■ Saved entries:
BEGIN

import Summits.CriticalPhenomena.PercolationContinuityZ3.Theorems.SahiAEPlane
import Summits.CriticalPhenomena.PercolationContinuityZ3.Theorems.SahiAEBorelVersionPi

/-!
# The planar structure theorem: a.e.-positive densities and TP₂ laws in the plane

Support file of the Sahi cell (`prim-sahi`, typer seat, generation 22; `--supports stmt-CriticalPhenomena-4575`).
Theorems only (no definitions, no named facts, no sorries).

Corollaries of `Plane.exists_measurable_mtp2_version_of_ae_plane`:

* `Plane.exists_measurable_mtp2_version_of_ae_plane'` — the hypothesis `0 < f < ∞` is needed only ALMOST
  everywhere (modify `f` on the exceptional null set; almost every pair has its members, meet and join outside it,
  `ae_prod_mem_inf_sup_of_sigmaFinite`);
* `Plane.exists_measurable_supermodular_version_of_ae_prod` — the additive planar theorem stated on the product
  type `ℝ × ℝ` (transfer along `MeasurableEquiv.finTwoArrow`);
* `Plane.exists_tp2_density_of_isBoxTP2_plane` — **TP₂ laws in the plane**: a finite measure on `ℝ²` with an
  a.e.-positive finite density with respect to Lebesgue measure is TP₂ on closed boxes (`IsBoxTP2`, the measure-level
  lattice condition; ⟺ set-TP₂ ⟺ affiliated) if and only if it has a Borel density `F : ℝ² → (0, ∞)` which is TP₂
  (`F(x) F(y) ≤ F(x ∧ y) F(x ∨ y)`) at EVERY pair — Karlin's pointwise total positivity of order two, with NO
  boundedness of the density (`Plane.isBoxTP2_iff_exists_tp2_density_plane`).

No sorries, no new axioms.
-/

noncomputable section

namespace Summit.CriticalPhenomena.PercolationContinuityZ3.Theorems.SahiAEFourFunctions.Plane

open MeasureTheory Set Filter Topology Function
open Summit.CriticalPhenomena.PercolationContinuityZ3.Theorems.SahiBoxTP2 (IsBoxTP2)
open scoped ENNReal NNReal

/-- **Planar structure theorem, a.e.-positive densities.**  A measurable `f : ℝ² → [0, ∞]` with `0 < f < ∞` almost
everywhere which is MTP₂ on Lebesgue-almost every pair has a measurable version with values in `(0, ∞)` which is MTP₂
at every pair. [this work] -/
theorem exists_measurable_mtp2_version_of_ae_plane' (f : (Fin 2 → ℝ) → ℝ≥0∞) (hf : Measurable f)
    (hfin : ∀ᵐ x ∂(volume : Measure (Fin 2 → ℝ)), f x ≠ 0 ∧ f x ≠ ∞)
    (hMTP : ∀ᵐ p : (Fin 2 → ℝ) × (Fin 2 → ℝ) ∂((volume : Measure (Fin 2 → ℝ)).prod volume),
      f p.1 * f p.2 ≤ f (p.1 ⊓ p.2) * f (p.1 ⊔ p.2)) :
    ∃ F : (Fin 2 → ℝ) → ℝ≥0∞, Measurable F ∧ (∀ x, F x ≠ 0 ∧ F x ≠ ∞) ∧ F =ᵐ[volume] f ∧
      ∀ x y, F x * F y ≤ F (x ⊓ y) * F (x ⊔ y) := by
  set G : Set (Fin 2 → ℝ) := {x | f x ≠ 0 ∧ f x ≠ ∞} with hG
  have mG : MeasurableSet G :=
    (hf (measurableSet_singleton 0)).compl.inter (hf (measurableSet_singleton ∞)).compl
  set g : (Fin 2 → ℝ) → ℝ≥0∞ := G.piecewise f (fun _ => 1) with hg
  have hgm : Measurable g := hf.piecewise mG measurable_const
  have hg_of_mem : ∀ x ∈ G, g x = f x := fun x hx => Set.piecewise_eq_of_mem _ _ _ hx
  have hg_of_not_mem : ∀ x ∉ G, g x = 1 := fun x hx => Set.piecewise_eq_of_notMem _ _ _ hx
  have hg0 : ∀ x, g x ≠ 0 := fun x => by
    by_cases hx : x ∈ G
    · rw [hg_of_mem x hx]; exact hx.1
    · rw [hg_of_not_mem x hx]; exact one_ne_zero
  have hgT : ∀ x, g x ≠ ∞ := fun x => by
    by_cases hx : x ∈ G
    · rw [hg_of_mem x hx]; exact hx.2
    · rw [hg_of_not_mem x hx]; exact ENNReal.one_ne_top
  have hgf : g =ᵐ[volume] f := by
    filter_upwards [hfin] with x hx using hg_of_mem x hx
  have hquasi := ae_prod_mem_inf_sup_of_sigmaFinite (fun _ : Fin 2 => (volume : Measure ℝ)) (G := G)
    (by rw [← volume_pi]; exact hfin)
  rw [← volume_pi] at hquasi
  have hgMTP : ∀ᵐ p : (Fin 2 → ℝ) × (Fin 2 → ℝ) ∂((volume : Measure (Fin 2 → ℝ)).prod volume),
      g p.1 * g p.2 ≤ g (p.1 ⊓ p.2) * g (p.1 ⊔ p.2) := by
    filter_upwards [hMTP, hquasi] with p hp hG4
    rw [hg_of_mem _ hG4.1.1, hg_of_mem _ hG4.1.2, hg_of_mem _ hG4.2.1, hg_of_mem _ hG4.2.2]
    exact hp
  obtain ⟨F, hFm, hFb, hFg, hFmtp⟩ := exists_measurable_mtp2_version_of_ae_plane g hgm hg0 hgT hgMTP
  exact ⟨F, hFm, hFb, hFg.trans hgf, hFmtp⟩

/-- **TP₂ laws in the plane have everywhere-TP₂ densities.**  Let `f : ℝ² → [0, ∞]` be measurable, integrable,
with `0 < f < ∞` almost everywhere.  If the law `λ² · f` is TP₂ on closed boxes (`IsBoxTP2`), then `λ² · f = λ² · F`
for a Borel `F : ℝ² → (0, ∞)` with `F(x) F(y) ≤ F(x ∧ y) F(x ∨ y)` at EVERY pair; no boundedness of the density is
needed. [this work] -/
theorem exists_tp2_density_of_isBoxTP2_plane (f : (Fin 2 → ℝ) → ℝ≥0∞) (hf : Measurable f)
    (hint : ∫⁻ z, f z ∂(volume : Measure (Fin 2 → ℝ)) ≠ ∞)
    (hfin : ∀ᵐ x ∂(volume : Measure (Fin 2 → ℝ)), f x ≠ 0 ∧ f x ≠ ∞)
    (h : IsBoxTP2 ((volume : Measure (Fin 2 → ℝ)).withDensity f)) :
    ∃ F : (Fin 2 → ℝ) → ℝ≥0∞, Measurable F ∧ (∀ x, F x ≠ 0 ∧ F x ≠ ∞) ∧
      (volume : Measure (Fin 2 → ℝ)).withDensity F = (volume : Measure (Fin 2 → ℝ)).withDensity f ∧
      ∀ x y, F x * F y ≤ F (x ⊓ y) * F (x ⊔ y) := by
  have hae : ∀ᵐ p : (Fin 2 → ℝ) × (Fin 2 → ℝ) ∂((volume : Measure (Fin 2 → ℝ)).prod volume),
      f p.1 * f p.2 ≤ f (p.1 ⊓ p.2) * f (p.1 ⊔ p.2) := by
    have h' := (isBoxTP2_withDensity_pi_iff_ae (fun _ : Fin 2 => (volume : Measure ℝ)) f hf
      (by rw [← volume_pi]; exact hint)).1 (by rw [← volume_pi]; exact h)
    rwa [← volume_pi] at h'
  obtain ⟨F, hFm, hFb, hFf, hFmtp⟩ := exists_measurable_mtp2_version_of_ae_plane' f hf hfin hae
  exact ⟨F, hFm, hFb, withDensity_congr_ae hFf, hFmtp⟩

/-- **Box-TP₂ ⟺ an everywhere-TP₂ positive Borel density**, for laws on the plane with an a.e.-positive finite
integrable density. [this work] -/
theorem isBoxTP2_iff_exists_tp2_density_plane (f : (Fin 2 → ℝ) → ℝ≥0∞) (hf : Measurable f)
    (hint : ∫⁻ z, f z ∂(volume : Measure (Fin 2 → ℝ)) ≠ ∞)
    (hfin : ∀ᵐ x ∂(volume : Measure (Fin 2 → ℝ)), f x ≠ 0 ∧ f x ≠ ∞) :
    IsBoxTP2 ((volume : Measure (Fin 2 → ℝ)).withDensity f) ↔
      ∃ F : (Fin 2 → ℝ) → ℝ≥0∞, Measurable F ∧ (∀ x, F x ≠ 0 ∧ F x ≠ ∞) ∧
        (volume : Measure (Fin 2 → ℝ)).withDensity F = (volume : Measure (Fin 2 → ℝ)).withDensity f ∧
        ∀ x y, F x * F y ≤ F (x ⊓ y) * F (x ⊔ y) := by
  refine ⟨exists_tp2_density_of_isBoxTP2_plane f hf hint hfin, fun ⟨F, hFm, _, hFeq, hFmtp⟩ => ?_⟩
  rw [← hFeq, volume_pi]
  exact isBoxTP2_withDensity_pi_of_ae (fun _ : Fin 2 => (volume : Measure ℝ)) F hFm
    (Eventually.of_forall fun p => hFmtp p.1 p.2)

/-- **The planar structure theorem on `ℝ × ℝ`.**  A measurable `φ : ℝ × ℝ → ℝ` which is supermodular on
Lebesgue-almost every pair has a measurable version supermodular at every pair. [this work] -/
theorem exists_measurable_supermodular_version_of_ae_prod (φ : ℝ × ℝ → ℝ) (hφ : Measurable φ)
    (hsm : ∀ᵐ p : (ℝ × ℝ) × (ℝ × ℝ) ∂((volume : Measure (ℝ × ℝ)).prod volume),
      φ p.1 + φ p.2 ≤ φ (p.1 ⊓ p.2) + φ (p.1 ⊔ p.2)) :
    ∃ ψ : ℝ × ℝ → ℝ, Measurable ψ ∧ ψ =ᵐ[volume] φ ∧ ∀ x y, ψ x + ψ y ≤ ψ (x ⊓ y) + ψ (x ⊔ y) := by
  set e := (MeasurableEquiv.finTwoArrow (α := ℝ)) with he_def
  have he : MeasurePreserving e (volume : Measure (Fin 2 → ℝ)) (volume : Measure (ℝ × ℝ)) :=
    MeasureTheory.volume_preserving_finTwoArrow ℝ
  have he_apply : ∀ x : Fin 2 → ℝ, e x = (x 0, x 1) := fun x => by simp [he_def]
  have helat : ∀ x y : Fin 2 → ℝ, e (x ⊓ y) = e x ⊓ e y ∧ e (x ⊔ y) = e x ⊔ e y := fun x y => by
    simp only [he_apply, Pi.inf_apply, Pi.sup_apply, Prod.mk_inf_mk, Prod.mk_sup_mk, and_self]
  -- pull back to `Fin 2 → ℝ`
  have hsm' : ∀ᵐ p : (Fin 2 → ℝ) × (Fin 2 → ℝ) ∂((volume : Measure (Fin 2 → ℝ)).prod volume),
      (φ ∘ e) p.1 + (φ ∘ e) p.2 ≤ (φ ∘ e) (p.1 ⊓ p.2) + (φ ∘ e) (p.1 ⊔ p.2) := by
    filter_upwards [(he.prod he).quasiMeasurePreserving.ae hsm] with p hp
    simp only [Function.comp_apply, (helat p.1 p.2).1, (helat p.1 p.2).2]
    exact hp
  obtain ⟨ψ', hψ'm, hψ'φ, hψ'sm⟩ :=
    exists_measurable_supermodular_version_of_ae_plane (φ ∘ e) (hφ.comp e.measurable) hsm'
  refine ⟨ψ' ∘ e.symm, hψ'm.comp e.symm.measurable, ?_, fun x y => ?_⟩
  · have h1 : ∀ᵐ q ∂(volume : Measure (ℝ × ℝ)), ψ' (e.symm q) = φ (e (e.symm q)) :=
      he.symm.quasiMeasurePreserving.ae hψ'φ
    filter_upwards [h1] with q hq
    rw [Function.comp_apply, hq, e.apply_symm_apply]
  · have h := hψ'sm (e.symm x) (e.symm y)
    have hi : e.symm x ⊓ e.symm y = e.symm (x ⊓ y) := by
      apply e.injective
      rw [(helat _ _).1, e.apply_symm_apply, e.apply_symm_apply, e.apply_symm_apply]
    have hs : e.symm x ⊔ e.symm y = e.symm (x ⊔ y) := by
      apply e.injective
      rw [(helat _ _).2, e.apply_symm_apply, e.apply_symm_apply, e.apply_symm_apply]
    simp only [Function.comp_apply]
    rwa [hi, hs] at h

end Summit.CriticalPhenomena.PercolationContinuityZ3.Theorems.SahiAEFourFunctions.Plane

END

Would you copy out every line in the records that includes the string "structure"?

■ Answer for this exercise:
# The planar structure theorem: a.e.-positive densities and TP₂ laws in the plane
/-- **Planar structure theorem, a.e.-positive densities.**  A measurable `f : ℝ² → [0, ∞]` with `0 < f < ∞` almost
/-- **The planar structure theorem on `ℝ × ℝ`.**  A measurable `φ : ℝ × ℝ → ℝ` which is supermodular on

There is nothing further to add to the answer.